This article explains how the Experiments report uses the confidence score, how Mixpanel calculates the confidence score, and how to interpret the confidence score. Send this article to your data scientist to learn about Mixpanel’s confidence score methodology.
Confidence scores come from the hypothesis testing framework in the field of statistics. In hypothesis testing, you first choose a null hypothesis. In Mixpanel, the null hypothesis is that two groups of users behave the same on average for a given metric. The groups of users might be variant and control groups in an A/B test, or they might just be two different cohorts of users. The alternative hypothesis is that the two groups of users behave differently for the metric.

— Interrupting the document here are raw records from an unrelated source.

/-!
# Hsieh 2014, Theorems A and B (= Thm. 1–2 of the e-print) for a curve ADDITIVE at the `K`-RAMIFIED prime `2` with
# `E/K_𝔮` NON-SPLIT MULTIPLICATIVE — `𝔫⁻ = 2 ∥ N_g` for `g = f_E ⊗ χ_t = f_{W₁}`, `t ∈ {−1, 2, −2}`, branch `λ = ν·λ_E`
# with `ν = χ_{4t} ∘ N_{K/ℚ}` the genus character —, every odd `ℓ ∣ N` split in `K`, any level at `p`: two named facts,
# the DYADIC siblings (`ℓ₀ = 2`) of `thmA_exists_isHsiehLFunction_unrPeriod_ramifiedTwistedSteinberg` /
# `thmB_exists_isHsiehLFunction_coeff_norm_eq_one_unrPeriod_ramifiedTwistedSteinberg`

Topic `NumberTheory/EllipticCurves`, sub-directory `Hsieh2014` (namespace = path). Companion of
`Hsieh2014/AnticyclotomicPAdicLFunctionRamifiedTwistedSteinberg.lean` (configuration (S4‴): ONE odd `K`-ramified prime `ℓ₀ ≠ p`
at which `E` is additive of quadratic-twist type, `W₁ = E^{(ℓ₀*)}` multiplicative at `ℓ₀`, `E/K_{λ₀}` non-split multiplicative),
whose module docstring — print applied to `(π_g, ν·λ)`, (sf), Hypothesis 1 ⟺ (R1), `(λφ)_{λ₀} = 1`, the currency / depletion
paragraph, `C(π_g, νλ)` a unit, `𝔑⁻`, `𝔠(𝒪_K)` — is used VERBATIM AT `ℓ₀ = 2` below and not restated, except for the ONE local
sentence at the prime `𝔮 ∣ 2` of `K`, re-justified here from the held text; the frame `IsHsiehLFunction`, the display
`hsiehInterpolationValue`, (S1)–(S8), (W1)–(W4), (E1)–(E2), (E1″) are the frame file's
(`AnticyclotomicRankinSelbergPAdicLFunction.lean`), and the (S4′) reading at a ramified Steinberg prime `q` (ANY `q`, including
`q = 2`) is `Hsieh2014/AnticyclotomicPAdicLFunctionRamifiedSteinberg.lean`'s. Ledger item wi-101332 (director-bsd ruling
(661)(A) 2026-08-30, WANTED row R3₂ of the door-D chain; pen memo `run/shared/lean/pub/bsd-addord/planner/g2_3f_enlarge/e21/README.md`
r3 §2–§3c); consumer: door-D chain FIELD 1 step (d) of cruxes stmt-BirchSwinnertonDyer-19358 / -19357
(`TameAnticycRestriction.exists_frame_and_restriction hB …`, `Socket` re-keyed to the dyadic road field). HONEST FRAMING: TWO named
facts (`def … : Prop`, nothing asserted, no `_holds`; net debt +2, as the item asks); nothing about the cruxes or BSD is claimed.

## The configuration (S4⁗) = (S4‴) at `ℓ₀ = 2`, and why print applies — (π_g, ν·λ), NOT (π_{f_E}, λ)

(S4⁗) `E = W/ℚ` elliptic, `f = f_E ∈ S₂(Γ₀(N))` (`IsNewformOf W f`); `p` odd; `2 ∣ d_K` (the prime `2` RAMIFIED in the
imaginary quadratic `K`, `𝔮² = (2)`, residue degree `1`); `E` additive at `2`, potentially multiplicative of quadratic-twist type:
for one `t ∈ {−1, 2, −2}` the twist `W₁ := E^{(t)}` has MULTIPLICATIVE reduction at `2` (binders `t = -1 ∨ t = 2 ∨ t = -2`,
`(W.quadraticTwist (t : ℚ)).HasMultiplicativeReductionAtPrime 2` — in place of (S4‴)'s `W^{(ℓ₀*)}`, `ℓ₀* = (−1)^{(ℓ₀−1)/2} ℓ₀`;
here the prime discriminant is `t* := disc ℚ(√t) = 4t ∈ {−4, 8, −8}`); `E/K` NON-SPLIT multiplicative at the prime `𝔮 ∣ 2` of
`K` (binder `NonsplitOverAt`-shaped: `(W.baseChange K).HasMultiplicativeReductionAt v ∧ ¬ …Split…` at every `v ∋ 2`, the
conclusion shape of the tree's `TwistedWanRoad.baseChange_nonsplit_two_of_dyadicClass`); every prime `ℓ ∣ N`, `ℓ ≠ 2`,
SPLIT in `K`. DISJOINT from (S4‴) (`ℓ₀ ≠ 2` there), from (S4′) (`E` additive at `2`, `4 ∣ N`: applied to `π_{f_E}` itself
`𝔫⁻ ⊇ (4)` is NOT square-free and (sf) fails) and from (S4) (all-split), so nothing typed earlier is restated.
PRINT IS APPLIED TO `π = π_g`, `g := f_E ⊗ χ_t` the newform of `W₁` (level `N_g = N_{W₁}`, `2 ∥ N_g`, the odd primes of `N_g`
= the odd primes of `N`, `a_ℓ(g) = χ_t(ℓ) a_ℓ(f_E)` for odd `ℓ`), AND `λ_g := ν · λ` with `ν := χ_{t*} ∘ N_{K/ℚ}` the GENUS
character of `K` attached to the prime discriminant `t* ∥ d_K`. WHY `t*` DIVIDES `d_K` AS A PRIME DISCRIMINANT (genus theory of
quadratic fields; local class field theory at `𝔮`): over `ℚ₂`, `E = W₁ ⊗ χ_t` with `W₁` a (possibly unramified-twisted) Tate curve and `χ_t` the
RAMIFIED quadratic character of `ℚ₂(√t)/ℚ₂`; over the ramified `K_𝔮 = ℚ₂(√d_K)`, `E/K_𝔮 = W₁/K_𝔮 ⊗ (χ_t ∘ N)` is multiplicative
iff `χ_t ∘ N_{K_𝔮/ℚ₂}` is unramified iff `K_𝔮(√t)/K_𝔮` is unramified iff `d_K · t` is the square class of a `2`-adic unit
`≡ 1 (mod 4)`, i.e. iff `d_K = t* · n` with `n ≡ 1 (mod 4)` (a product of the two fundamental discriminants `t*` and `n`; the
tree's `discr K = 4 * t * n`, `n % 8 ∈ {1, 5}` of `TwistedWanRoad.quadraticTwist_discr_nonsplit_at_two_of_dyadicClass`) — so the
binder "`E/K` multiplicative above `2`" already FORCES this shape of `d_K`, and then `ν = χ_{t*} ∘ N = χ_n ∘ N` is a genus
character: everywhere UNRAMIFIED (at `𝔮`: `K_𝔮(√t) = K_𝔮(√n)` with `n ≡ 1 (mod 4)` a `2`-adic unit, an unramified extension),
of order `≤ 2`, `ν|_{𝔸_ℚ^×} = χ_{t*}² = 1`, `ν(𝔮) = χ_n(2) = (2 ∕ n) ∈ {±1}` (Kronecker symbol; `+1` iff `n ≡ 1 (mod 8)`), so
`𝔠_{νλ} = 𝔠_λ`. BRANCH BOOKKEEPING (as in the sibling): `T_pE = T_pW₁ ⊗ χ_t` and over `K` `χ_t|_{G_K} = ν`, so
`π_{g,K} ⊗ νχ = π_{E,K} ⊗ χ` for every `χ`: the anticyclotomic trivial branch of `E/K` (what the frames
`IsHsiehLFunction ι 𝔭 κ γ f_E …` describe) IS the `ν`-branch of `g`.
Hsieh's hypotheses for `(π_g, νλ)` [p. 3–4]: `π_g` cuspidal, `ω = 1`, weight `2`; `νλ` of infinity type `(1, −1)`
[p. 3 ll. 20–21] with `νλ|_{𝔸_ℚ^×} = 1`, conductor `𝔠_{νλ} = 𝔠_λ`; `p` an ODD prime [p. 3 l. 24 «Let p be an odd rational prime»]
— the ONLY parity clause of Theorems 1–2: the residue characteristic of `𝔫⁻` is unrestricted —; (ord) ⟺ `p` split;
`𝔫 = N_g`, `𝔫⁻ =` the `𝔮`-part `= (2)` (the only prime of `N_g` not split in `K`; RAMIFIED — in scope: [p. 4 ll. 20–22] «When
`𝓕 = ℚ`, `π` is unramified at `p` and `𝔫⁻` is only divisible by primes ramified in `𝓚`, `𝓛_Σ(π,λ)` is constructed in [BDP]»),
so **(sf) «𝔫⁻ is square-free» [p. 4 ll. 13–14] HOLDS** (`2 ∥ N_g`) and `π_{g,2} = σ(μ₀|·|^{1/2}, μ₀|·|^{−1/2})` is the unramified
special representation [p. 11 l. 2 «(sf) implies that `π_v` is an unramified special representation if `v ∣ 𝔫⁻_s`»],
`μ₀(ϖ) = a_2(g) = a_2(W₁) ∈ {±1}`; **Hypothesis 1 (= A) [p. 3 l. 22] at the unique place `𝔮 ∣ 2` ⟺ `E/K_𝔮` NON-SPLIT
multiplicative**, by Hsieh's (R1) [p. 11 ll. 3–4] («For each `v ∈ A(χ)`, `v` is ramified in `𝓚` and `μ′_v χ_v(ϖ_v) = −1`»,
`μ′_v = μ_v ∘ N`; right-hand side garbled in the held TeX, reconstructed as in the (S4′) sibling from Jacquet–Langlands Prop. 3.6
— a residue-characteristic-free local root number formula): `𝔮 ∈ A(νλφ)` (`K_𝔮` a field, `π_{g,2}` special, `νλφ` unramified at
`𝔮`), `𝔮` IS ramified, `(λφ)_𝔮 = 1` ([p. 23 l. 31]: «If `v` is inert or ramified, then `φ_v = 1` as `φ_v` is unramified and
`p > 2`», for every character through `Γ⁻` — again only `p > 2` is used), `μ₀′(ϖ_𝔮) = μ₀(N ϖ_𝔮) = a_2(W₁)` (residue degree `1`),
`ν_𝔮(ϖ_𝔮) = ν(𝔮)`, so (R1) reads `a_2(W₁) · ν(𝔮) = −1`, i.e. `a_𝔮(E/K) = −1` for `E/K_𝔮 = (W₁ ⊗ ν)/K_𝔮`, an UNRAMIFIED quadratic
twist of the multiplicative `W₁/K_𝔮` — the binder (Silverman App. C §16: `a = −1` at a non-split multiplicative prime). Theorem 2's
extra hypotheses: (1) vacuous (`𝓕 = ℚ`); (2) `ρ̄_p(π_{g,K}) = ρ̄_{W₁,p}|_{G_K} = ρ̄_{E,p}|_{G_K} ⊗ ν̄` absolutely irreducible ⟺ the
binder on `E/K` (twist by a character), verbatim; (3) `p ∤ ∏_{v∣𝔠⁻_{νλ}} #Δ` vacuous: `𝔠_{νλ} = 𝔠_λ` is supported above the
SPLIT `p`. `C(π_g, νλ) ∈ Z̄_{(p)}^×` as printed [p. 4 l. 18; p. 17 l. 5: «`C′(π, χ)` is actually a unit as `p > 2` and
`(p, ℭ𝔫⁻) = 1`» — here `(p, ℭ·2) = 1`, `p` odd]. Everything else ((S1)–(S3), (S6)–(S8), (W1)–(W4), (E1), (E1″), (E2), the
`R₀`-unit period, `𝔑⁻ = 𝔮`, `𝔑⁺ = ℭℭ̄` from the split odd primes, `𝔠(𝒪_K) = (2δ)𝒟_{K/ℚ} = (c)` with `c` prime to `pN` hence
odd, prime to `p𝔑𝔑̄`) is the siblings' reading for `(π_g, νλ)`, word for word.

## The currency: the EXISTING `f_E`-keyed frame, and the `𝔮`-LOCAL-FACTOR (depletion) constant `1 + 2⁻¹ = 3/2`

As in the sibling (its §«The currency», (i)–(iii), read at `ℓ₀ = 2`): the conclusion is typed on the EXISTING frame
`IsHsiehLFunction ι 𝔭 κ γ f_E A Ω_K C Ω_p Q` (display `hsiehInterpolationValue p f_E 𝔭 χ n A Ω_K C`). Hsieh's element for
`(π_g, νλ)` gives a frame keyed to `(g, νχ)`; the two displays AGREE TERM BY TERM except at ONE Euler factor: (i) at `𝔭`:
`a_p(g) ν(𝔭) = χ_t(p) a_p(E) χ_t(p) = a_p(E)` (`p` odd, split; `ν(𝔭) = χ_{t*}(N𝔭) = χ_t(p)`), so the `p`-Euler data agree
(`p ∣ N_g ⟺ p ∣ N_E`); (ii) at every finite `v ∤ 2`: `α_g^k + β_g^k = χ_t(ℓ)^k (α^k + β^k)` against `ν(v) χ(ϖ_v) = χ_t(ℓ)^k χ(ϖ_v)`
(`N(v) = ℓ^k`), `ν(v)² = 1`, `ℓ ∤ N_g ⟺ ℓ ∤ N_E`; (iii) at `v = 𝔮 ∣ 2` the `f_E`-keyed factor is `1` (`a_2(f_E) = 0`: `E` additive
at `2`, `4 ∣ N_E`) while the honest `g`-keyed factor is `1 − a_2(g) ν(𝔮) χ(ϖ_𝔮) 2^{−s} = 1 + 2^{−s}` (non-split; `χ(ϖ_𝔮) = 1` on the
range). Hence `rankinSelbergValueHecke f_E χ 1 = (1 + 2⁻¹) · rankinSelbergValueHecke g (νχ) 1 = (3/2) · (…)` — the `f_E`-keyed value
is the `𝔮`-DEPLETED one — and `hsiehInterpolationValue p f_E 𝔭 χ n A Ω_K C = (3/2) · [Hsieh's display for (g, νχ) with the same
A, Ω_K, C]` (a KERNEL statement about `rankinSelbergLocalFactorInvHecke`, recorded as the reading; not print). CONSEQUENCE: with
`Q := (3/2) · Q_g ∈ 𝒪_{ℂ_p}⟦T⟧` (`3/2 ∈ ℤ_p`, `p` odd), Theorem A's frame TRANSFERS with no further hypothesis (`thmA_…` below
carries none); Theorem B's "a coefficient of norm one" (`μ = 0`) transfers iff `‖3/2‖_p = 1`, i.e. iff `p ≠ 3` — the binder
`¬ p ∣ 2 + 1` of `thmB_…` below, kept in the siblings' spelling `¬ p ∣ ℓ₀ + 1` at `ℓ₀ = 2` (door-D rows have `p ≥ 5`; the row
`p = 3` would need the `(g, ν)`-keyed primitive frame — NOT typed here). The factor cannot be moved into `C` (`‖ι⁻¹C‖ = 1`),
`Ω_p` (a unit) or `A, Ω_K` (they enter with `n`-dependent powers).

WEAKER than print on its range (special case `𝓕 = ℚ`, `κ = 2`, `π = π_g` for `g` the `χ_t`-twist of `f_E`, branch `ν·λ`,
`𝔫⁻ = (2)` ramified, unramified critical characters, consequence-shaped conclusions, the depleted `f_E`-keyed display), never
knowingly stronger. NOT typed, NOT asserted: the `(g, ν)`-keyed primitive frame (row `p = 3`); `Q ∈ R₀⟦T⟧`; any comparison with
the `IsBDPLFunction` / LZZ / JSW normalisations; `2` inert or split in `K`; odd `ℓ₀` (the sibling).
-- TODO(general form): as in the siblings (totally real `𝓕`, general `𝔫⁻`, `𝔠_λ⁻ ≠ (1)`), and the primitive `(g, ν)`-keyed
-- frame serving the row `p = 3`.

## References

* [Hsieh2014] M.-L. Hsieh, Doc. Math. 19 (2014) 709–767 = arXiv:1112.1580 (held `paper:arxiv-1112.1580`, re-read for this file at
  the page: `[p0003 L14–L22]` (`𝔞 = 𝔞⁺𝔞⁻`, `ε*`, Hypothesis 1), `[p0003 L20–L21]` (infinity types of `π`, `λ`), `[p0003 L24]` («Let
  `p` be an odd rational prime» — the only parity clause), `[p0004 L13–L18]` (Thm. 1 with (sf) and the display,
  `C(π,λ) ∈ Z̄_{(p)}^×`), `[p0004 L20–L22]` (`𝔫⁻` ramified in scope: «is constructed in [BDP]»), `[p0004 L30–L37]` (Thm. 2 (1)–(3)),
  `[p0011 L2–L4]` ((sf) ⟹ unramified special; (R1) «`v` is ramified in `𝓚` and `μ′_v χ_v(ϖ_v) = −1`», right-hand side garbled
  in the held TeX, reconstructed as in the siblings), `[p0017 L5]` («`C′(π,χ)` is actually a unit as `p > 2` and
  `(p, ℭ𝔫⁻) = 1`»), `[p0023 L31]` («If `v` is inert or ramified, then `φ_v = 1` as `φ_v` is unramified and `p > 2`»),
  `[p0025]` (Thm. 6.2)). No sentence of Theorems 1–2 or §§3–6 restricts the residue characteristic of a prime of `𝔫⁻`
  (searched: «dyadic», «residue characteristic», «v ∣ 2», «2 ∤»: none; the coprimality `(𝔫, 𝒟_{𝓚/𝓕}) = 1` occurs only in
  Theorem C / §7 [p0005 L31–L33, p0027 L8–L14], not used here).
* [JacquetLanglands1970] Prop. 3.6; [Bump1997] (5.52)–(5.53); [SilvermanAEC2009] App. C §16 p. 449 (`a = −1` at non-split
  multiplicative primes) — as in the siblings.
* Pen memo e21 r3 (cell `pub/bsd-addord`) §2–§3c: door D (`E` additive at `2` of quadratic-twist type, `W₁ = E^{(t)}`
  multiplicative at `2`, `K` with `2` ramified, `d_K = 4·t·n`, genus character `ν = χ_{t*} ∘ N`, `λ₀`-depletion `3/2`); e19 v6 §4 (d),
  BRANCH BOOKKEEPING, PRINT-STATUS CHECK, ERRATUM (1)–(3) — as in the sibling.
* Tree: the siblings `Hsieh2014/AnticyclotomicPAdicLFunctionRamifiedTwistedSteinberg.lean` (p790378) and
  `…RamifiedSteinberg.lean`; `Summits/…/Theorems/AdditiveBranchIMCGordTwoTwistedDyadicClass.lean` (p814401:
  `TwistedWanRoad.quadraticTwist_discr_nonsplit_at_two_of_dyadicClass`, `baseChange_nonsplit_two_of_dyadicClass` — the class
  clause ⟹ the binder "`E/K` non-split multiplicative above `2`"); `DiophantineGeometry/LocalReduction.lean`
  (`HasMultiplicativeReductionAt`, `HasSplitMultiplicativeReductionAt` over `𝓞 K`); `EllipticCurves/Tamagawa.lean`
  (`HasMultiplicativeReductionAtPrime`).
-/

noncomputable section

When Mixpanel compares a metric for two cohorts of users, we calculate the probability that we would observe a metric difference equal to or greater than the difference between the two cohorts. That probability is called a p-value. Generally speaking, the smaller the p-value, the more likely it is that the null hypothesis is false, and the alternative hypothesis is true.

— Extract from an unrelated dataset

import Summits.QuantumFields.YangMills.Theorems.BalabanUVNodesK3Stub1OfScaleShift
import Summits.QuantumFields.YangMills.Theorems.BalabanUVNodesN17HolderGlueCoPH
import Summits.QuantumFields.YangMills.Theorems.BalabanUVNodesN17AtRecord13
import Summits.QuantumFields.YangMills.Theorems.BalabanUVNodesRateCarriersOfRecord13CoPH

The confidence score is 1-p-value, expressed as a percentage. So the higher the confidence score, the more likely it is that the alternative hypothesis is true (meaning that the two cohorts really do behave differently for the metric in question). We follow the traditional threshold of 95% for the confidence score, so we highlight results above 95% confidence in green for positive differences and in red for negative differences.
Confidence Score Calculation
For event counts, we assume under the null hypothesis that each user cohort has a total event count that follows a Poisson distribution, where the parameter θ = cohort size * λ, and where λ is the same for both cohorts. For conversion rates, we assume under the null hypothesis that each user is a Bernoulli trial with the same parameter p. For both event counts and conversion rates, Mixpanel calculates the z-score, and the confidence score in the standard way. See this article for more information about the formulas Mixpanel uses for z-score calculations, and Poisson and binomial distributions.
Interpreting a Confidence Score
Generally speaking, higher confidence results mean that it is more likely that two cohorts of users differ significantly on your chosen metric. You can use the confidence score as a metric to quickly interpret large numbers of results. The higher the number of metrics you are analyzing, the higher percentage of those results that may be false positives.
If you are using our color-coded thresholds of 95%, there is a 5% chance that any individual result is a false positive. So if you are looking at 20 metrics at once, it is more likely that a larger number of those metrics could be false positives. If you want more precision in decision making, we recommend that you calculate your sample size prior to running an A/B test, and then only use the results you see in the Experimentation Report once you achieve that sample size. Higher confidence results are less likely to be false positives.